— EXERCISE DIRECTIONS —
Transcribe exactly the span of lines that begins the records and ends with the line holding "threshold tests) and", both boundary lines included.

— RECORDS —
/-
Copyright: cell pub-balaban-gaps, seat ne8 (estimate NE7c), gen 18. Project licence.
-/
import Summits.QuantumFields.BalabanUV.T4Continuum.Spine.NE7c.LiveFactorAdaptiveCascade
import Summits.QuantumFields.BalabanUV.T4Continuum.Spine.NE7c.LiveFactorGlobalCompact

/-!
# The member OF RECORD of road (δ) — (δ-global-compact, file 11: ONE threshold assignment `c : ℕ → ℕ` by absolute level for EVERY cutoff) — FIRES on
# ADAPTIVE DECISION TREES under ANY JOINT LAW, with the PER-LEVEL cascade constants `V_j = 2(∏_σ(ν_{j,σ} + 1) − 1)` (file 13's (L2↓) instantiated by
# real threshold tests): only the WINDOW BOOKKEEPING is left as hypothesis (row NE7c; junction J-28; MODEL, [folklore]) — completes the matrix
# {member (δ-1), member of record} × {fixed battery, adaptive tree} of road (δ)'s MODEL side (files 47 ∕ 50 ∕ 51 ∕ THIS)

Cell `pub-balaban-gaps` (G2), seat ne8, estimate **NE7c** (`T4IndicatorShell.ShellWeightBound`; two-run artefact, NOT PRINTED in [Bałaban 1983–89], NOT
PROVED).  Proof-only file under `Spine/NE7c/`: imports this seat's files 49 `LiveFactorAdaptiveCascade` (`sum_card_shell_le_cascade`, the pointwise cascade for real
threshold tests) and 11 `LiveFactorGlobalCompact` (`shellWeightBound_of_globalCompact`); through them the tree's `T4ShellMeasure` (`SlotLedger.of_realized`,
`candidateTotals_le_of_pointwise`, `twoSidedShell`).  Mathlib measure theory otherwise.  Nothing of Bałaban's is named; no `def` (paths are bare `Nat.rec`);
classical decidability; 0 `sorry`.

THE QUESTION (file 51 fired the member of record on FIXED per-level batteries; file 50 fired member (δ-1) on ADAPTIVE trees; `ne/NE7c.md` §15∕§16: for the
global member the own-level count (L2↓) is `T4ShellMeasure` §8's cascade RESTRICTED to the stages carrying level-`j` tests, file 13 `LiveFactorGlobalCascade`).
Does the member of record fire on an ARBITRARY adaptive tree under an ARBITRARY joint law, when ONLY level `j`'s candidate varies in the own-coordinate sums
and the other levels' tests — thresholds FIXED by the global assignment — steer the path as well?

ANSWER ([folklore]).
* §1 `path_restrict_eq` — PATH IDENTIFICATION at a configuration: varying only `c j ↦ m`, the path of the configuration's outcome vector through the FULL tree
  equals the path through the LEVEL-`j` RESTRICTED tree (booked = level-`j` tests against `θ_t(1 − ρ⋆_j)^m`; outcome map = `next` fed with the level-`j` outcomes
  AND the configuration's fixed outcomes of the other levels).
* §2 **`sum_card_levelShell_le_cascade`** — THE PER-LEVEL POINTWISE CASCADE: `Σ_{m<n} Σ_{σ<S} #{t ∈ tests σ (path(c[j↦m]) σ) : lev t = j, y_t ∈ twoSidedShell θ_t ρ⋆_j ρ_t m}
  + 2 ≤ 2·∏_{σ<S}(ν_σ + 1)`, `ν_σ ≥ #` level-`j` tests booked at stage `σ` (file 49 on the restricted tree + §1).
* §3 `mem_cellAt_iff`, `sum_indicator_level_le_count` (pointwise: only the configuration's own cell contributes), **`levelTotal_le`** — (L2↓) UNDER ANY LAW:
  `Σ_{m<n} Σ_{(σ,t): lev t = j} Σ_ω P(cell_{c[j↦m],ω} ∩ {t booked at σ on path(ω), u_t ∈ shell_t(m)}) ≤ 2·∏_σ(ν_σ+1) − 2` (masses → `lintegral`s → §2 →
  `candidateTotals_le_of_pointwise`); `sum_measureReal_cellAt_eq_one` (partition), `ledger_fields`.
* §4 **`shellWeightBound_globalAdaptiveTree`** — per comparison `K` each run on ITS OWN probability space with measurable `u^X_{K,t}` (ANY dependence), levels
  `lev^X K t ∈ W K`, radii `2ρ^X ≤ ρ⋆_{lev}`, its own ADAPTIVE tree booking ≤ `ν_{j,σ}` level-`j` tests at stage `σ`: file 11 FIRES with (FD) `D K j = sup_t lev K t + 1`
  (the level-`j` weight sees every level's candidate through the path — finitely many), **(L2↓) `V_j = 2(∏_σ(ν_{j,σ}+1) − 1)`**, `Z_K = 1`, ledgers and cover (fibrewise by
  level) by σ-additivity — `∃ c, (∀ j, c j < n j) ∧ ShellWeightBound …` with `Wsh K` = the two runs' total booked-shell mass at `c`; LEFT as hypotheses file 11's
  window bookkeeping with `V_j` in the window majorant `Σ_{j∈W K} t_j·(2·#B_j·V_j∕n_j) ≤ C·ϑ^K`.

WHAT THIS SHOWS ∕ DOES NOT SHOW (honest).  SHOWS: for the member OF RECORD on ADAPTIVE trees — as for (δ-1) (file 50) and for fixed batteries (files 47∕51) —
every law-side input is σ-additivity and every tree-side input is the per-stage per-level count; the own-coordinate subtlety of the global member (other levels'
tests steer the path while level `j`'s candidate varies) costs nothing beyond restricting the cascade to level `j` (§1–§2).  DOES NOT SHOW: WHICH tree is Bałaban's
(node O), the window bookkeeping (U1b ∕ (W1) data), (L1-levelwise), two-run closeness.  BY-NAME EFFECT ON THE WALL: none (MODEL).  VERDICT WORD UNCHANGED:
WORK-bound behind node O; INSTANCE 0∕1.  NE7c ∕ NE7b NOT PRINTED ∕ NOT PROVED; spine 0∕9; one finite T⁴ — NOT ℝ⁴, NOT infinite volume, NOT the mass gap, NOT Clay.
HONEST DEPENDENCY (cell): continuum YM on T⁴ ⇐ BetaPertH ∧ nine spine estimates (0∕9 proved); BetaPertH ⇐ (D1) ∧ (D4) ∧ CAP+tail.
-/

set_option autoImplicit false

noncomputable section

open MeasureTheory Finset Set
open scoped Classical ENNReal
open Literature.MathematicalPhysics.QuantumFieldTheory.Balaban1983to89
open Literature.MathematicalPhysics.QuantumFieldTheory.Balaban1983to89.T4ShellMeasure
open Summit.QuantumFields.BalabanUV.T4Continuum.Spine.NE7c.LiveFactorAdaptiveCascade (sum_card_shell_le_cascade)
open Summit.QuantumFields.BalabanUV.T4Continuum.Spine.NE7c.LiveFactorGlobalCompact (shellWeightBound_of_globalCompact)

namespace Summit.QuantumFields.BalabanUV.T4Continuum.Spine.NE7c.LiveFactorGlobalAdaptiveModel

/-! ## §1 The LEVEL-`j` RESTRICTION of an adaptive tree at a configuration: only the level-`j` tests are booked against the varying candidate; the other
levels' tests, whose thresholds the global assignment FIXES, are decided by the configuration and folded into the outcome maps -/

section Restrict

variable {α τ : Type*} (tests : ℕ → α → Finset τ) (next : ℕ → α → Finset τ → α) (a₀ : α) (lev : τ → ℕ) (y θ : τ → ℝ) (ρs : ℕ → ℝ)
  (c : ℕ → ℕ) (j : ℕ)

/-- **PATH IDENTIFICATION.**  Varying ONLY level `j`'s candidate `m` in the global assignment `c` (`Function.update c j m`), the path of the configuration's
outcome vector through the FULL tree equals the path, through the level-`j` RESTRICTED tree (booked tests = the level-`j` tests; outcome map = `next` fed with
the level-`j` outcomes AND the configuration's fixed outcomes of the other levels' tests), of the outcome vector of the level-`j` tests against `θ_t(1 − ρ⋆_j)^m`.
[folklore] -/
theorem path_restrict_eq (m : ℕ) : ∀ σ : ℕ, Nat.rec (motive := fun _ => α) a₀ (fun σ a => next σ a ((((tests σ a).filter fun t => lev t = j).filter fun t => decide (y t < θ t * (1 - ρs j) ^ m) = true) ∪ (tests σ a).filter fun t => lev t ≠ j ∧ y t < θ t * (1 - ρs (lev t)) ^ c (lev t))) σ = Nat.rec (motive := fun _ => α) a₀ (fun σ a => next σ a ((tests σ a).filter fun t =>
      decide (y t < θ t * (1 - ρs (lev t)) ^ Function.update c j m (lev t)) = true)) σ
  | 0 => rfl
  | σ + 1 => by
    have ih := path_restrict_eq m σ
    show next σ _ (_ ∪ _) = next σ _ _
    rw [ih]
    congr 1
    ext t
    simp only [Finset.mem_union, Finset.mem_filter, decide_eq_true_eq]
    by_cases h : lev t = j
    · rw [h, Function.update_self]
      constructor
      · rintro (⟨⟨ht, -⟩, hlt⟩ | ⟨-, hne, -⟩)
        · exact ⟨ht, hlt⟩
        · exact (hne rfl).elim
      · rintro ⟨ht, hlt⟩; exact Or.inl ⟨⟨ht, rfl⟩, hlt⟩
    · rw [Function.update_of_ne h]
      constructor
      · rintro (⟨⟨-, hj⟩, -⟩ | ⟨ht, -, hlt⟩)
        · exact absurd hj h
        · exact ⟨ht, hlt⟩
      · rintro ⟨ht, hlt⟩; exact Or.inr ⟨ht, h, hlt⟩

variable [DecidableEq α] (ρ : τ → ℝ)

/-- **THE PER-LEVEL POINTWISE CASCADE.**  At ONE configuration (values `y_t`), for a global assignment `c` with ONLY level `j`'s candidate `m` varying over `m < n`:
the level-`j` booked tests found in their two-sided shells (spacing `ρ⋆_j`) along the ACTUAL path of the full tree, summed over `m` and the stages, number at
most `2(∏_σ(ν_σ + 1) − 1)`, `ν_σ` = a bound on the level-`j` tests booked per stage — file 49's `sum_card_shell_le_cascade` for the level-`j` RESTRICTED tree +
`path_restrict_eq` (file 13's per-level count (L2↓) instantiated by real threshold tests). [folklore] -/
theorem sum_card_levelShell_le_cascade (ν : ℕ → ℕ) (hν : ∀ σ a, ((tests σ a).filter fun t => lev t = j).card ≤ ν σ) (hθ : ∀ t, 0 ≤ θ t) (h0 : ∀ t, 0 ≤ ρ t) (hle : ∀ t, lev t = j → ρ t ≤ ρs j) (hs0 : 0 ≤ ρs j) (hs1 : ρs j ≤ 1) (n S : ℕ) : (∑ m ∈ range n, ∑ σ ∈ range S, ((tests σ (Nat.rec (motive := fun _ => α) a₀ (fun σ a => next σ a ((tests σ a).filter fun t =>
        decide (y t < θ t * (1 - ρs (lev t)) ^ Function.update c j m (lev t)) = true)) σ)).filter fun t =>
          lev t = j ∧ y t ∈ twoSidedShell (θ t) (ρs j) (ρ t) m).card) + 2 ≤ 2 * ∏ σ ∈ range S, (ν σ + 1) := by
  have h49 := sum_card_shell_le_cascade (fun σ a => (tests σ a).filter fun t => lev t = j)
    (fun σ a T => next σ a (T ∪ (tests σ a).filter fun t => lev t ≠ j ∧ y t < θ t * (1 - ρs (lev t)) ^ c (lev t))) a₀ ν (fun σ a => hν σ a) y θ
    (fun t => if lev t = j then ρ t else 0) hθ (fun t => by by_cases h : lev t = j <;> simp only [h, if_true, if_false, le_refl, h0])
    (fun t => by
      by_cases h : lev t = j
      · simp only [h, if_true]; exact hle t h
      · simp only [h, if_false]; exact hs0) hs0 hs1 n S
  refine le_trans (le_of_eq ?_) h49
  congr 1
  refine sum_congr rfl fun m _ => sum_congr rfl fun σ _ => ?_
  rw [path_restrict_eq tests next a₀ lev y θ ρs c j m σ, Finset.filter_filter]
  congr 1
  refine Finset.filter_congr fun t _ => ?_
  by_cases h : lev t = j
  · simp only [h, if_true, true_and]
  · simp only [h, false_and, if_false]

end Restrict


/-! ## §3 Cells at the assignment's thresholds and the per-level measure lift -/

section Level

variable {Ω α τ : Type*} {S : ℕ} (u : τ → Ω → ℝ) (θ ρ : τ → ℝ) (ρs : ℕ → ℝ) (lev : τ → ℕ)
  (tests : ℕ → α → Finset τ) (next : ℕ → α → Finset τ → α) (a₀ : α) (c : ℕ → ℕ) (j : ℕ)

/-- A configuration lies in the cell of `ω` (thresholds of the assignment) iff `ω` is its outcome vector. [folklore] -/
theorem mem_cellAt_iff (c' : ℕ → ℕ) (ω : τ → Bool) (x : Ω) : x ∈ (⋂ t, (u t) ⁻¹' (if ω t then Iio (θ t * (1 - ρs (lev t)) ^ c' (lev t)) else Ici (θ t * (1 - ρs (lev t)) ^ c' (lev t)))) ↔ ω = fun t => decide (u t x < θ t * (1 - ρs (lev t)) ^ c' (lev t)) := by
  rw [Set.mem_iInter, funext_iff]; refine forall_congr' fun t => ?_; rw [Set.mem_preimage]; cases hω : ω t
  · simp only [Bool.false_eq_true, if_false, Set.mem_Ici]; rw [eq_comm, decide_eq_false_iff_not, not_lt]
  · simp only [if_true, Set.mem_Iio]; rw [eq_comm, decide_eq_true_iff]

— OUTPUT FOR THIS TASK —
/-
Copyright: cell pub-balaban-gaps, seat ne8 (estimate NE7c), gen 18. Project licence.
-/
import Summits.QuantumFields.BalabanUV.T4Continuum.Spine.NE7c.LiveFactorAdaptiveCascade
import Summits.QuantumFields.BalabanUV.T4Continuum.Spine.NE7c.LiveFactorGlobalCompact

/-!
# The member OF RECORD of road (δ) — (δ-global-compact, file 11: ONE threshold assignment `c : ℕ → ℕ` by absolute level for EVERY cutoff) — FIRES on
# ADAPTIVE DECISION TREES under ANY JOINT LAW, with the PER-LEVEL cascade constants `V_j = 2(∏_σ(ν_{j,σ} + 1) − 1)` (file 13's (L2↓) instantiated by
# real threshold tests): only the WINDOW BOOKKEEPING is left as hypothesis (row NE7c; junction J-28; MODEL, [folklore]) — completes the matrix
# {member (δ-1), member of record} × {fixed battery, adaptive tree} of road (δ)'s MODEL side (files 47 ∕ 50 ∕ 51 ∕ THIS)

Cell `pub-balaban-gaps` (G2), seat ne8, estimate **NE7c** (`T4IndicatorShell.ShellWeightBound`; two-run artefact, NOT PRINTED in [Bałaban 1983–89], NOT
PROVED).  Proof-only file under `Spine/NE7c/`: imports this seat's files 49 `LiveFactorAdaptiveCascade` (`sum_card_shell_le_cascade`, the pointwise cascade for real
threshold tests) and 11 `LiveFactorGlobalCompact` (`shellWeightBound_of_globalCompact`); through them the tree's `T4ShellMeasure` (`SlotLedger.of_realized`,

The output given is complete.